## What the task asks
Every line containing the word "congrArg" is to be copied from the data below.

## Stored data
=== Section Start ===
import Summits.Ventures.DiscreteObjects.Hadamard.GramTwoSquares

/-!
# `668` is not a sum of two squares in `ℚ(√2)` (the norm obstruction for order-4 automorphisms of H(668))

Framing: lottery ticket; floor = certified bounds/negative ranges.

Cell pub-namedobj (venture DiscreteObjects), target (H), hadamard gen 13; number-theoretic input of the order-4 analysis of
FAMILY-F12-G13 §2 / HANDOFF-H-g13 item 1.  With `ℚ(√2)` modelled as Mathlib's `QuadraticAlgebra ℚ 2 0` (pairs `re + im·ω`,
`ω² = 2`):
* `even_padicValNat_sq_add_two_sq` — for `K = s² + 2r² > 0` the `167`-adic valuation of `K` is even (descent: `−2` is a
  non-residue mod `167`, `167 ≡ 7 (mod 8)`);
* `rat_norm_obstruction_668` — there are no `a, b, c, d ∈ ℚ` with `ab + cd = 0` and `a² + c² + 2(b² + d²) = 668`
  (equivalently `668 ∉ N_{ℚ(√2, i)/ℚ(√2)}`): otherwise `668 = (a² + c²)(1 + 2t²)`, and `668·(den² + 2·num²)` would be a sum of two
  squares with odd `167`-adic valuation;
* `sqrtTwo_irrational_fact` (`r² ≠ 2` for `r ∈ ℚ`, so `QuadraticAlgebra ℚ 2 0` is a field) and
  **`not_sum_two_sq_668_sqrtTwo`**: `¬ ∃ u v : QuadraticAlgebra ℚ 2 0, u² + v² = 668`.
Elementary; ours; no `sorry`.
-/

namespace Summit.Ventures.DiscreteObjects.Hadamard

open Finset BigOperators

/-- `−2` is not a square modulo `167` (`167 ≡ 7 (mod 8)`) -/
theorem neg_two_nonsquare_mod_167 : ∀ z : ZMod 167, z ^ 2 ≠ -2 := by
  haveI : Fact (Nat.Prime 167) := ⟨by norm_num⟩
  intro z hz
  have hns : ¬ IsSquare (-2 : ZMod 167) := by
    rw [ZMod.exists_sq_eq_neg_two_iff (by norm_num)]
    norm_num
  exact hns ⟨z, by rw [← hz]; ring⟩

/-- **Descent**: `167 ∣ s² + 2r²` forces `167 ∣ s` and `167 ∣ r`. -/
theorem dvd_of_dvd_sq_add_two_sq {s r : ℕ} (h : 167 ∣ s ^ 2 + 2 * r ^ 2) : 167 ∣ s ∧ 167 ∣ r := by
  haveI : Fact (Nat.Prime 167) := ⟨by norm_num⟩
  have hz : ((s : ZMod 167)) ^ 2 + 2 * ((r : ZMod 167)) ^ 2 = 0 := by
    have := (ZMod.natCast_eq_zero_iff (s ^ 2 + 2 * r ^ 2) 167).mpr h
    push_cast at this
    exact this
  have hr : (r : ZMod 167) = 0 := by
    by_contra hr
    have hsq : ((s : ZMod 167) * (r : ZMod 167)⁻¹) ^ 2 = -2 := by
      have hr2 : ((r : ZMod 167)) ^ 2 ≠ 0 := pow_ne_zero _ hr
      field_simp
      linear_combination hz
    exact neg_two_nonsquare_mod_167 _ hsq
  have hs : (s : ZMod 167) = 0 := by
    rw [hr] at hz
    have : ((s : ZMod 167)) ^ 2 = 0 := by linear_combination hz
    exact pow_eq_zero_iff (n := 2) (by norm_num) |>.mp this
  exact ⟨(ZMod.natCast_eq_zero_iff s 167).mp hs, (ZMod.natCast_eq_zero_iff r 167).mp hr⟩

/-- **`v₁₆₇(s² + 2r²)` is even** for `s² + 2r² > 0`. -/
theorem even_padicValNat_sq_add_two_sq : ∀ K : ℕ, ∀ s r : ℕ, K = s ^ 2 + 2 * r ^ 2 → 0 < K →
    Even (padicValNat 167 K) := by
  haveI : Fact (Nat.Prime 167) := ⟨by norm_num⟩
  intro K
  induction K using Nat.strong_induction_on with
  | _ K ih =>
    intro s r hK hpos
    by_cases h167 : 167 ∣ K
    · rw [hK] at h167
      obtain ⟨⟨s', hs'⟩, ⟨r', hr'⟩⟩ := dvd_of_dvd_sq_add_two_sq h167
      set K' := s' ^ 2 + 2 * r' ^ 2 with hK'
      have hKK' : K = 167 ^ 2 * K' := by rw [hK, hs', hr', hK']; ring
      have hK'pos : 0 < K' := by
        rcases Nat.eq_zero_or_pos K' with h0 | h0
        · rw [hKK', h0, mul_zero] at hpos; exact absurd hpos (lt_irrefl 0)
        · exact h0
      have hlt : K' < K := by rw [hKK']; nlinarith
      have hev := ih K' hlt s' r' hK' hK'pos
      rw [hKK', padicValNat.mul (by norm_num) hK'pos.ne', padicValNat.prime_pow]
      exact (Nat.even_add.mpr (by simp [hev]))
    · rw [padicValNat.eq_zero_of_not_dvd h167]
      exact Even.zero

/-- `334` is not a sum of two natural squares -/
theorem not_sq_add_sq_334_nat : ¬ ∃ x y : ℕ, 334 = x ^ 2 + y ^ 2 := by
  rintro ⟨x, y, h⟩
  have hx : x ≤ 19 := by nlinarith
  have hy : y ≤ 19 := by nlinarith
  interval_cases x <;> interval_cases y <;> omega

/-- `padicValNat 167 668 = 1` -/
theorem padicValNat_167_668 : padicValNat 167 668 = 1 := by
  haveI : Fact (Nat.Prime 167) := ⟨by norm_num⟩
  have h : (668 : ℕ) = 167 * 4 := by norm_num
  rw [h, padicValNat.mul (by norm_num) (by norm_num), padicValNat_self,
    padicValNat.eq_zero_of_not_dvd (by norm_num)]

/-- **The norm obstruction**: no `a, b, c, d ∈ ℚ` with `ab + cd = 0` and `a² + c² + 2(b² + d²) = 668`, i.e. `668` is not of the
form `u² + v²` with `u = a + b√2`, `v = c + d√2`. -/
theorem rat_norm_obstruction_668 :
    ¬ ∃ a b c d : ℚ, a * b + c * d = 0 ∧ a ^ 2 + c ^ 2 + 2 * (b ^ 2 + d ^ 2) = 668 := by
  haveI : Fact (Nat.Prime 167) := ⟨by norm_num⟩
  rintro ⟨a, b, c, d, h1, h2⟩
  by_cases hac : a = 0 ∧ c = 0
  · -- then `b² + d² = 334`
    obtain ⟨ha, hc⟩ := hac
    have h334 : b ^ 2 + d ^ 2 = ((334 : ℕ) : ℚ) := by
      rw [ha, hc] at h2; push_cast; linarith
    exact not_sq_add_sq_334_nat (nat_eq_sq_add_sq_of_rat h334)
  · -- `m = a² + c² > 0`, `(b, d) = t · (−c, a)`, `668 = m (1 + 2t²)`
    set m : ℚ := a ^ 2 + c ^ 2 with hm
    have hm0 : m ≠ 0 := by
      intro h0
      have ha : a = 0 := by nlinarith [sq_nonneg a, sq_nonneg c]
      have hc : c = 0 := by nlinarith [sq_nonneg a, sq_nonneg c]
      exact hac ⟨ha, hc⟩
    set t : ℚ := (a * d - b * c) / m with ht
    have hb : b = -t * c := by
      have e1 : b * m = -c * (a * d - b * c) := by rw [hm]; linear_combination a * h1
      rw [ht]; field_simp; linear_combination e1
    have hd : d = t * a := by
      have e1 : d * m = a * (a * d - b * c) := by rw [hm]; linear_combination c * h1
      rw [ht]; field_simp; linear_combination e1
    have hkey : m * (1 + 2 * t ^ 2) = 668 := by
      rw [hm]; rw [hb, hd] at h2; linear_combination h2
    -- `668 (1 + 2t²) = (a (1 + 2t²))² + (c (1 + 2t²))²`, clear the denominator of `t`
    set U : ℚ := a * (1 + 2 * t ^ 2) * t.den with hU
    set V : ℚ := c * (1 + 2 * t ^ 2) * t.den with hV
    set K : ℕ := t.den ^ 2 + 2 * t.num.natAbs ^ 2 with hK
    have htnum : (t.num : ℚ) = t * t.den := by rw [Rat.mul_den_eq_num]
    have hnumsq : ((t.num.natAbs : ℕ) : ℚ) ^ 2 = (t.num : ℚ) ^ 2 := by
      rw [Nat.cast_natAbs, Int.cast_abs, sq_abs]
    have hkey' : (a ^ 2 + c ^ 2) * (1 + 2 * t ^ 2) = 668 := by rw [← hm]; exact hkey
    have hUV : U ^ 2 + V ^ 2 = ((668 * K : ℕ) : ℚ) := by
      have eK : ((668 * K : ℕ) : ℚ) = 668 * ((t.den : ℚ) ^ 2 + 2 * (t.num : ℚ) ^ 2) := by
        rw [hK]; push_cast; rw [← hnumsq]
      rw [eK, htnum, hU, hV]
      linear_combination ((1 + 2 * t ^ 2) * (t.den : ℚ) ^ 2) * hkey'
    obtain ⟨x, y, hxy⟩ := nat_eq_sq_add_sq_of_rat hUV
    have hKpos : 0 < K := by
      have := t.den_pos
      rw [hK]; positivity
    have hsq : ∃ x y, 668 * K = x ^ 2 + y ^ 2 := ⟨x, y, hxy⟩
    rw [Nat.eq_sq_add_sq_iff] at hsq
    have hmem : 167 ∈ (668 * K).primeFactors :=
      Nat.mem_primeFactors.mpr ⟨by norm_num, dvd_mul_of_dvd_left (by norm_num) _, by positivity⟩
    have hev := hsq 167 hmem (by norm_num)
    rw [padicValNat.mul (by norm_num) hKpos.ne', padicValNat_167_668] at hev
    have hevK := even_padicValNat_sq_add_two_sq K t.den t.num.natAbs hK hKpos
    have : Even 1 := (Nat.even_add.mp hev).mpr hevK
    exact Nat.not_even_one this

/-- `√2 ∉ ℚ`: no rational `r` with `r² = 2 + 0·r` — the field condition for `QuadraticAlgebra ℚ 2 0 = ℚ(√2)`. -/
theorem sqrtTwo_irrational_fact : ∀ r : ℚ, r ^ 2 ≠ 2 + 0 * r := by
  intro r h
  rw [zero_mul, add_zero] at h
  have hR : ((r : ℝ)) ^ 2 = 2 := by exact_mod_cast h
  have hs : Real.sqrt 2 = |(r : ℝ)| := by
    rw [← hR, Real.sqrt_sq_eq_abs]
  have : Real.sqrt 2 = ((|r| : ℚ) : ℝ) := by rw [hs]; push_cast; rfl
  exact irrational_sqrt_two.ne_rat |r| this

/-- `ℚ(√2)` as a field: the `Fact` that makes `QuadraticAlgebra ℚ 2 0` (`ω² = 2`) a field (use with `haveI`). -/
theorem sqrtTwo_field_fact : Fact (∀ r : ℚ, r ^ 2 ≠ 2 + 0 * r) := ⟨sqrtTwo_irrational_fact⟩

/-- **`668` is not a sum of two squares in `ℚ(√2)`.** -/
theorem not_sum_two_sq_668_sqrtTwo : ¬ ∃ u v : QuadraticAlgebra ℚ 2 0, u ^ 2 + v ^ 2 = 668 := by
  rintro ⟨u, v, h⟩
  have hre := congrArg QuadraticAlgebra.re h
  have him := congrArg QuadraticAlgebra.im h
  simp only [sq, QuadraticAlgebra.re_add, QuadraticAlgebra.re_mul, QuadraticAlgebra.im_add, QuadraticAlgebra.im_mul,
    QuadraticAlgebra.re_ofNat, QuadraticAlgebra.im_ofNat] at hre him
  refine rat_norm_obstruction_668 ⟨u.re, u.im, v.re, v.im, ?_, ?_⟩
  · linear_combination him / 2
  · linear_combination hre

end Summit.Ventures.DiscreteObjects.Hadamard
=== Section End ===
## Output
  have hre := congrArg QuadraticAlgebra.re h
  have him := congrArg QuadraticAlgebra.im h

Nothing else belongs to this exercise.